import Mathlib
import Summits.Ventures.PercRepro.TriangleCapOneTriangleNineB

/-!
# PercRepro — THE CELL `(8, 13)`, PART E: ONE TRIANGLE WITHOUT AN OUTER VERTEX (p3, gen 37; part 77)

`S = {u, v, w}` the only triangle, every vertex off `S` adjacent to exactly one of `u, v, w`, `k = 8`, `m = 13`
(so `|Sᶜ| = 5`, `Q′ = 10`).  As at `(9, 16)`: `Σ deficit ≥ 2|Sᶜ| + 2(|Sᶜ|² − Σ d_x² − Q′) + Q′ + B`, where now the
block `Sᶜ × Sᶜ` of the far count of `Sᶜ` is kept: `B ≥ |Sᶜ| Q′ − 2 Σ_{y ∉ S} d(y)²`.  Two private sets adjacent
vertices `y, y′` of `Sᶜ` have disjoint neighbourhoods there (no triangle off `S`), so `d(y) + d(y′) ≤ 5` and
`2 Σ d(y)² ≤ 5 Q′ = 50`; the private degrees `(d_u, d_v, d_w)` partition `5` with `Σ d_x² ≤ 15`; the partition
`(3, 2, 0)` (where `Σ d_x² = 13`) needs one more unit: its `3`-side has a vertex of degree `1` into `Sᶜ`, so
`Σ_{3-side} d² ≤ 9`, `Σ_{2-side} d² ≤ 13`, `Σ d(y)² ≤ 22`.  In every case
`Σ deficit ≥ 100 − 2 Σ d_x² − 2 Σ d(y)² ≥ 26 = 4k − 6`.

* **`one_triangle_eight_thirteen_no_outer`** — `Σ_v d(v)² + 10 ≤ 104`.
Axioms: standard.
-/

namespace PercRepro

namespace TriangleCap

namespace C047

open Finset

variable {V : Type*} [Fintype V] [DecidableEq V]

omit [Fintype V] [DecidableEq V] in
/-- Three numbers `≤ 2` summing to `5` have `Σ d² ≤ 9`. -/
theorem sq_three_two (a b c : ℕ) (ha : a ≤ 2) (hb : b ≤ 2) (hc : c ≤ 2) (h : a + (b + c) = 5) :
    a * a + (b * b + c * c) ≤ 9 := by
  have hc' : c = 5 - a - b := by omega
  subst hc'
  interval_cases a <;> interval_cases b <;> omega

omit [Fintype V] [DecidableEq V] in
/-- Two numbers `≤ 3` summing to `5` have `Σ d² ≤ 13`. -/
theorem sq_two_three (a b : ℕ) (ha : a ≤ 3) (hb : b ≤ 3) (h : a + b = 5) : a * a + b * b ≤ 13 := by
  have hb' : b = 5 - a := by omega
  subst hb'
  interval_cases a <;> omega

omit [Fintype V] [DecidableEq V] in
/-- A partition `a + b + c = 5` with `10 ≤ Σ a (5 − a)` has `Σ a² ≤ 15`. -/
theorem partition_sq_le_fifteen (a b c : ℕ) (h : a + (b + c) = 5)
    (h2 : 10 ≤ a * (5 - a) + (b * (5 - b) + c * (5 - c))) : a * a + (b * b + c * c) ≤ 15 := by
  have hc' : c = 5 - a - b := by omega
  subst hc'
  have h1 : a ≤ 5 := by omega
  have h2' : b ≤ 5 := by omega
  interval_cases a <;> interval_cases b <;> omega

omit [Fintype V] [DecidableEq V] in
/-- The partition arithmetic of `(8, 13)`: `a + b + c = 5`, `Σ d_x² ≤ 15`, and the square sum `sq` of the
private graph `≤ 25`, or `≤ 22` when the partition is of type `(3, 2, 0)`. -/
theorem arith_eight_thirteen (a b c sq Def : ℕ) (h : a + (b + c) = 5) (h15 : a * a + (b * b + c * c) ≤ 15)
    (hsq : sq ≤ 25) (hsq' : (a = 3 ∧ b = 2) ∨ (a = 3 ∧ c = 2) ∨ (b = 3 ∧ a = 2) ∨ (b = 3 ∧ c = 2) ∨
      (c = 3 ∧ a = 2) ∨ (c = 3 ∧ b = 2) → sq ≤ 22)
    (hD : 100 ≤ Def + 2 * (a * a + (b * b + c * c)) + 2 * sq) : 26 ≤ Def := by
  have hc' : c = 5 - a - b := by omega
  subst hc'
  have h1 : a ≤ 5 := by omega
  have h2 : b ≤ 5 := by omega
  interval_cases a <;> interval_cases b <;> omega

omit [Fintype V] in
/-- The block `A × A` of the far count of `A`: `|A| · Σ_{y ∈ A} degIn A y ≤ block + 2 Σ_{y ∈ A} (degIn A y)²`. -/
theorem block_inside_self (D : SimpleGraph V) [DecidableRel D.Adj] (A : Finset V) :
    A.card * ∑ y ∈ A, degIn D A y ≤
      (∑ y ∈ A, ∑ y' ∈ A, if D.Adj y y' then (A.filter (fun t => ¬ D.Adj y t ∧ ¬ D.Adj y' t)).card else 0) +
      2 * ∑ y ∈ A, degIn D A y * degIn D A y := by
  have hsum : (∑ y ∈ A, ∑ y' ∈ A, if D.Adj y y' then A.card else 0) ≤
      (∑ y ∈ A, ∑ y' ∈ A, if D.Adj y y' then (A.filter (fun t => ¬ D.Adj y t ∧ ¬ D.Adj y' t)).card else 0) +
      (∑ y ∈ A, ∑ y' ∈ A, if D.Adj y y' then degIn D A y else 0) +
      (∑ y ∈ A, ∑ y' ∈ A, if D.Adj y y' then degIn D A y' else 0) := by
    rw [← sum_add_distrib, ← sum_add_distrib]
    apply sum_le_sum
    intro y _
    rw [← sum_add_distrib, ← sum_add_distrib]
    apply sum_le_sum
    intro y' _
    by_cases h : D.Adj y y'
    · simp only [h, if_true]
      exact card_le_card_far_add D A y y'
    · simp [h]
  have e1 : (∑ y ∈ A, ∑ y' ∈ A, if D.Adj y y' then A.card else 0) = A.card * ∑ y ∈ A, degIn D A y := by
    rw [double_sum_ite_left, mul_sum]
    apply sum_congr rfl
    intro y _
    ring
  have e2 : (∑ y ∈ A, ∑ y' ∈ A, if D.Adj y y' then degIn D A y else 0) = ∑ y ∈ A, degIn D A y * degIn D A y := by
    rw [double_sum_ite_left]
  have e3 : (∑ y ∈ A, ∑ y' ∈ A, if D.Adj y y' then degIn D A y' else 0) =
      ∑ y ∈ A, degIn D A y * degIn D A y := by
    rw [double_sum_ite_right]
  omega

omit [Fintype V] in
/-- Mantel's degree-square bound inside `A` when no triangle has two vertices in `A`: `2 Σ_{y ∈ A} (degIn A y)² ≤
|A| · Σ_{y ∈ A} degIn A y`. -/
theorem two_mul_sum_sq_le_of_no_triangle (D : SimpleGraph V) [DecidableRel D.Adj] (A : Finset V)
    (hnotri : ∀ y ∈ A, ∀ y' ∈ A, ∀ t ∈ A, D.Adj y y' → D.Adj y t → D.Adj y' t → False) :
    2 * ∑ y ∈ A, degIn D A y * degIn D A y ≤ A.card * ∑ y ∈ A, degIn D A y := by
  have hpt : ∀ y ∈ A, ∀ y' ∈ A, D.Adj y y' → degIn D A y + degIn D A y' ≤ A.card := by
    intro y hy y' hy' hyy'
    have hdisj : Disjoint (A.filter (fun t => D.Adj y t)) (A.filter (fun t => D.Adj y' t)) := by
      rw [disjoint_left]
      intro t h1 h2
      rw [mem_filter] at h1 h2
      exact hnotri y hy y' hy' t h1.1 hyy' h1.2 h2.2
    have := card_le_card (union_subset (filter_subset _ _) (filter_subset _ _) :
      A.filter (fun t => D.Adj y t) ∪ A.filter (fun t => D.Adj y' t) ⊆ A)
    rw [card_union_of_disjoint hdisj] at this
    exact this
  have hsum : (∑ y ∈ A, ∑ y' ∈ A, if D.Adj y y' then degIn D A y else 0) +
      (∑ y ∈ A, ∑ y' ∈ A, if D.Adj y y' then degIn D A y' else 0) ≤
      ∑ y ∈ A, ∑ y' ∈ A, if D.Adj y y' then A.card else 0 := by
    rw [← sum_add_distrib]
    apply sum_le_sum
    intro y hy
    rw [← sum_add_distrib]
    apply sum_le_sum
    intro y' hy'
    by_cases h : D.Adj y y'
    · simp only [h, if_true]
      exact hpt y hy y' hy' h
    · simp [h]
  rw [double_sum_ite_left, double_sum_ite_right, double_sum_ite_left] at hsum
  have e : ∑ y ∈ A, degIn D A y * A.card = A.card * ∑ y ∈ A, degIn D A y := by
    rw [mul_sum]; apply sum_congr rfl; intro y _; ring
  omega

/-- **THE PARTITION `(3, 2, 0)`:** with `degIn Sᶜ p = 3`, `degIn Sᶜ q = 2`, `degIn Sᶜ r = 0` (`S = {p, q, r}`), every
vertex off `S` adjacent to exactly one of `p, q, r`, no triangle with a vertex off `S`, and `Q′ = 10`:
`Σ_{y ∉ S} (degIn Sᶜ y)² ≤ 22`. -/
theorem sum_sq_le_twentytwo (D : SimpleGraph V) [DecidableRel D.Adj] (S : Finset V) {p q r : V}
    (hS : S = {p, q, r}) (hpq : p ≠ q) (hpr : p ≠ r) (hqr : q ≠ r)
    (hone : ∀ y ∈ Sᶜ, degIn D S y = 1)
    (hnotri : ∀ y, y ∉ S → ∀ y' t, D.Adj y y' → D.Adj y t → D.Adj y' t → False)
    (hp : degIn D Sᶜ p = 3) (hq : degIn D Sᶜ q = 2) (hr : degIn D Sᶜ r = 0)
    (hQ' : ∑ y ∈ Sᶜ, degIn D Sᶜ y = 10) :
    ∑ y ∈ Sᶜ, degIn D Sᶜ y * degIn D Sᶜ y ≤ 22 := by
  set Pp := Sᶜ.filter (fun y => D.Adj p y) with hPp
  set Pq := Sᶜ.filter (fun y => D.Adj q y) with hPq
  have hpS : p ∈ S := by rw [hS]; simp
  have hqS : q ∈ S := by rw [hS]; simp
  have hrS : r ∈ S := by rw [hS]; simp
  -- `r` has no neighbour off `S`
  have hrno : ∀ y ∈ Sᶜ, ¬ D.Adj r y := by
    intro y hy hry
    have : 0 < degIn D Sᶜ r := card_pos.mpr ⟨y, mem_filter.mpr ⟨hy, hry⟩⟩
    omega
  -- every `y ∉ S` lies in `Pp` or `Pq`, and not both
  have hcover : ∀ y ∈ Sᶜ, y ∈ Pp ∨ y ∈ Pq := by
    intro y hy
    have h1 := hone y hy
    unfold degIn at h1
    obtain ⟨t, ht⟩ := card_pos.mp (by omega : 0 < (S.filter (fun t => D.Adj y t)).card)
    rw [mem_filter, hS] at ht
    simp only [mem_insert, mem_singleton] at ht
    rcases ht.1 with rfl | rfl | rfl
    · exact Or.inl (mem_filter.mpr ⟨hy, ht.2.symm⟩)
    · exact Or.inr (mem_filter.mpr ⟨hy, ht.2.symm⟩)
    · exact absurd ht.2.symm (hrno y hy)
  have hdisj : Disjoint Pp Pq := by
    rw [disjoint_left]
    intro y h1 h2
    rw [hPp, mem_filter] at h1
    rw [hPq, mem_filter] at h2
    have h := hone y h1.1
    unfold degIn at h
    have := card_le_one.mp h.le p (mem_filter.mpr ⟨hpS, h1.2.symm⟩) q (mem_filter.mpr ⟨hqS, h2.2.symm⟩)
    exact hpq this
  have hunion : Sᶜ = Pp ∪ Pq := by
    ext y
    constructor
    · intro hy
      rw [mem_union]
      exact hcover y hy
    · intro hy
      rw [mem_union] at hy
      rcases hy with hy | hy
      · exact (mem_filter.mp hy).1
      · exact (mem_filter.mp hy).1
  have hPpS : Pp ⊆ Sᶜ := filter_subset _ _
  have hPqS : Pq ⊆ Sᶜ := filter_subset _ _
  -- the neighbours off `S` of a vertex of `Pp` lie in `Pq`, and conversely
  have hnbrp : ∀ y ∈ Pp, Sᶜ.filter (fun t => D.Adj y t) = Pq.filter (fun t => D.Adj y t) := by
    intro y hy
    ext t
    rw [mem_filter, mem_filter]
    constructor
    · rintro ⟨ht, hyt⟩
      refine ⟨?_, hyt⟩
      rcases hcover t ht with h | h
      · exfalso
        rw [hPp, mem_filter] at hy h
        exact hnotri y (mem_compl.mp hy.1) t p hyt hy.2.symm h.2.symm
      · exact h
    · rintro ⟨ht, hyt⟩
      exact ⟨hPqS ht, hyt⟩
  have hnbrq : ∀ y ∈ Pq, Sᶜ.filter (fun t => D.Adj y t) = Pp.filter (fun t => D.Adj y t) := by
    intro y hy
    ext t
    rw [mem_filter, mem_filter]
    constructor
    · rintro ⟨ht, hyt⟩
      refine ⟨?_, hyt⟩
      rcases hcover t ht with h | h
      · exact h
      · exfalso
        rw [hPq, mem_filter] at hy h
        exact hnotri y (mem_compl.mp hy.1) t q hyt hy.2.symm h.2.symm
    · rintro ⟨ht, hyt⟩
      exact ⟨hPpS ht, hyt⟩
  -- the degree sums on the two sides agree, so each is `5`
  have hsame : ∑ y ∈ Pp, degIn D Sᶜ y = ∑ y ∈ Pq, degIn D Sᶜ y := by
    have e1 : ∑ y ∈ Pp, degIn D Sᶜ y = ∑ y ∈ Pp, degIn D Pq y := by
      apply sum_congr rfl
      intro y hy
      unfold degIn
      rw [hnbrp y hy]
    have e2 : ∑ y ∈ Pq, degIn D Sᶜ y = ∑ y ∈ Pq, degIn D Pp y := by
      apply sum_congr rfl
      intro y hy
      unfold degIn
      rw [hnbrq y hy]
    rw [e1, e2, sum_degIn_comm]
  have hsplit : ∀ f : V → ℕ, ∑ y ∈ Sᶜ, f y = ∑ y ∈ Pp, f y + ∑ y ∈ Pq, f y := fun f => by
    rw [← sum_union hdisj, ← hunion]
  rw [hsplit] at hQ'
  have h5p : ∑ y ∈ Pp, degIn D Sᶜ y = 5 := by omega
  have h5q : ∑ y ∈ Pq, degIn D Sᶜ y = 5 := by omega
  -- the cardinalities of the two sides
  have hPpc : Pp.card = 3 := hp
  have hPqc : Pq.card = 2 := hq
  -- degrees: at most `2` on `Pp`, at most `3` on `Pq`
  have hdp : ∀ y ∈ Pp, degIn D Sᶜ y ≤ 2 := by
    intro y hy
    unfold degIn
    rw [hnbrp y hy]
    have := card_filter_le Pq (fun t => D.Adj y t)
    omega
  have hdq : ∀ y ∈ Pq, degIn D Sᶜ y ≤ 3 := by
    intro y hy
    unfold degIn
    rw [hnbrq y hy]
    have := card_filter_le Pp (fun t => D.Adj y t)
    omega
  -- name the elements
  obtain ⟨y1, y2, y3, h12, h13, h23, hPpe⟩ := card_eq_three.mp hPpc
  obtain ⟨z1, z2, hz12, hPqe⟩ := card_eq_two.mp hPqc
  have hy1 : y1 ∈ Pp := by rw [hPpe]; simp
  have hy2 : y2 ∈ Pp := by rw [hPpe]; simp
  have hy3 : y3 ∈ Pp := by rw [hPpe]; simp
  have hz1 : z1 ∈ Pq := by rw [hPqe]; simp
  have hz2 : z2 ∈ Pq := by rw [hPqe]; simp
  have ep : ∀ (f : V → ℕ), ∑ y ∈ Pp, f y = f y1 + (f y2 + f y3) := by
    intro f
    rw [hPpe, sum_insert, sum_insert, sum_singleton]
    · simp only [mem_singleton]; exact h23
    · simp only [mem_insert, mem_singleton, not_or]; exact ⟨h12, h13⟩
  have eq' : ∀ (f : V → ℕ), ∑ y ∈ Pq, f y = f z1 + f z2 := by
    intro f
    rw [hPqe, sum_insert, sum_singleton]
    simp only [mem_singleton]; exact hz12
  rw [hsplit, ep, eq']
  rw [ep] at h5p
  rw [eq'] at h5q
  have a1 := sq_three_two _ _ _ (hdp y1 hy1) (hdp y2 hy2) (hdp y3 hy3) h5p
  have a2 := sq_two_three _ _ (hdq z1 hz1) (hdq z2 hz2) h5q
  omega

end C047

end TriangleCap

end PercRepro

────────

**Goal of the exercise**
From the data above, output exactly the lines between the one containing "have := card_le_card" and the one containing "y' else 0) ≤", counting both of them.

**Answer section**
    have := card_le_card (union_subset (filter_subset _ _) (filter_subset _ _) :
      A.filter (fun t => D.Adj y t) ∪ A.filter (fun t => D.Adj y' t) ⊆ A)
    rw [card_union_of_disjoint hdisj] at this
    exact this
  have hsum : (∑ y ∈ A, ∑ y' ∈ A, if D.Adj y y' then degIn D A y else 0) +
      (∑ y ∈ A, ∑ y' ∈ A, if D.Adj y y' then degIn D A y' else 0) ≤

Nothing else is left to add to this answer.